WHAT YOU SHOULD DO >> What you give back should be only the lines from the one holding "open CategoryTheory AlgebraicGeometry" through the final line of the records, each reproduced exactly.

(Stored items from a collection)
import Summits.ResolutionOfSingularities.ResolutionOfSingularities.Theorems.HomologicalConductorNoZenoRPowersContracted
import Summits.ResolutionOfSingularities.ResolutionOfSingularities.Theorems.HomologicalConductorNoZenoRGlobalGeneratorsH1
import Summits.ResolutionOfSingularities.ResolutionOfSingularities.Theorems.HomologicalConductorNoZenoRKoszulSyzygies
import Literature.AlgebraicGeometry.Motives.CartierDivisorCocycle
import Literature.AlgebraicGeometry.Resolution.Lipman1969RegularBaseChangeHolds
import HarnessLib

/-!
# Crux `NoZenoR` (stmt-ResolutionOfSingularities-19943) — the dictionary between STALKWISE contractedness
# (`r ∈ I·𝒪_{X,x}` for all `x`) and GLOBAL SECTIONS of the ideal sheaf `I𝒪_X` (`Γ(X, I𝒪_X)`, tree `idealMul`)

Route `ResolutionOfSingularities/HomologicalConductor` (cell decomp-res, hand leafhand-res-homologicalconduct-22 g0).
OURS: AI-written, weaker than expert review; nothing here is a statement of the manuscript under review (Hironaka 2017).
SUPPORT level, counted 0.  Def-free, fact-free.

The residual named fact `Lipman1969_7_2` (Theorem (7.2): contracted products; door `…Lipman81Of72`) and the helper
`…PowersContracted` spell «`I` is contracted for `π : X → Spec S`» STALKWISE (`ExcCount.toStalk π x r ∈ I·𝒪_{X,x}` for
all `x`), while the tree's Čech kit, which is the natural tool for Lemma (7.3) (`Γ(𝔪𝒪_X) ⊗ Γ(𝔪ⁿ𝒪_X) ↠ Γ(𝔪ⁿ⁺¹𝒪_X)`
from `H¹ = 0`; cf. `…NoZenoRGlobalGeneratorsH1.subsingleton_cechMH1_idealMul_span`), speaks of global sections of the
module sheaf `I𝒪_X = idealMul (unitModule X) (ofIdealTop (I·Γ(X, 𝒪_X)))` (`Literature/AlgebraicGeometry/Modules/IdealMul`).
This file PROVES the dictionary between the two (Görtz–Wedhorn Prop. 7.14-style sheaf bookkeeping):

* `germ_mem_stalkIdeal_of_isIdealMulSection` / `isIdealMulSection_of_forall_germ_mem_stalkIdeal` /
  `isIdealMulSection_unit_top_iff` — for any scheme `X`, ideal sheaf `J` and global function `s`: `s` is a section of
  `J·𝒪_X` over `X` (`IsIdealMulSection (unitModule X) J ⊤ s`) iff its germ lies in the stalk `J_x` (`stalkIdeal J x`)
  at every point (the non-trivial direction: `s_x ∈ J(U)·𝒪_{X,x}` on an affine `U ∋ x` gives `g ∉ 𝔭_x` with
  `g·s ∈ J(U)` up to a unit, so `s|_{D(h)} ∈ J(D(h))`);
* `forall_toStalk_mem_iff_isIdealMulSection` — for `π : X → Spec S` and `I ⊆ S`: `r ∈ I·𝒪_{X,x}` for all `x` iff
  `algebraMapΓ π r ∈ Γ(X, 𝒪_X)` is a section of `I𝒪_X = ofIdealTop (I·Γ(X, 𝒪_X))`, iff it is in the image of
  `Γ(X, I𝒪_X) → Γ(X, 𝒪_X)` (`exists_idealMulι_app_eq_iff`);
* `contracted_iff_range_idealMulι` — hence «`I` contracted for `π`» iff every `r ∈ S` with `algebraMapΓ π r` in the
  image of `Γ(X, I𝒪_X)` lies in `I`.

No crux, kill test or summit statement is proved here; resolution in positive characteristic is NOT proved.

References: U. Görtz, T. Wedhorn, *Algebraic Geometry I* (2020), Prop. 7.14 [`GortzWedhorn2020`]; J. Lipman, Publ.
Math. IHÉS 36 (1969), Definition (6.1) (p. 207–208), Theorem (7.2), Lemma (7.3) (pp. 209–211) [`Lipman1969`].
-/

noncomputable section

-- single-problem summit: the doubled namespace component `ResolutionOfSingularities` is forced
set_option linter.dupNamespace false
-- `TopCat.Presheaf`/`Scheme.Modules` are not reducible (as in Mathlib's `AlgebraicGeometry/Modules`).
set_option backward.isDefEq.respectTransparency false

open CategoryTheory AlgebraicGeometry TopologicalSpace Opposite IsLocalRing
open Literature.AlgebraicGeometry.Morphisms Literature.AlgebraicGeometry.Modules
open Literature.AlgebraicGeometry.Resolution

namespace Summit.ResolutionOfSingularities.ResolutionOfSingularities.Theorems.NoZeno.QuadraticTransform

universe u

section General

variable {X : Scheme.{u}} (J : X.IdealSheafData)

RESPONSE BELOW >>
open CategoryTheory AlgebraicGeometry TopologicalSpace Opposite IsLocalRing
open Literature.AlgebraicGeometry.Morphisms Literature.AlgebraicGeometry.Modules
open Literature.AlgebraicGeometry.Resolution

namespace Summit.ResolutionOfSingularities.ResolutionOfSingularities.Theorems.NoZeno.QuadraticTransform

universe u

section General

variable {X : Scheme.{u}} (J : X.IdealSheafData)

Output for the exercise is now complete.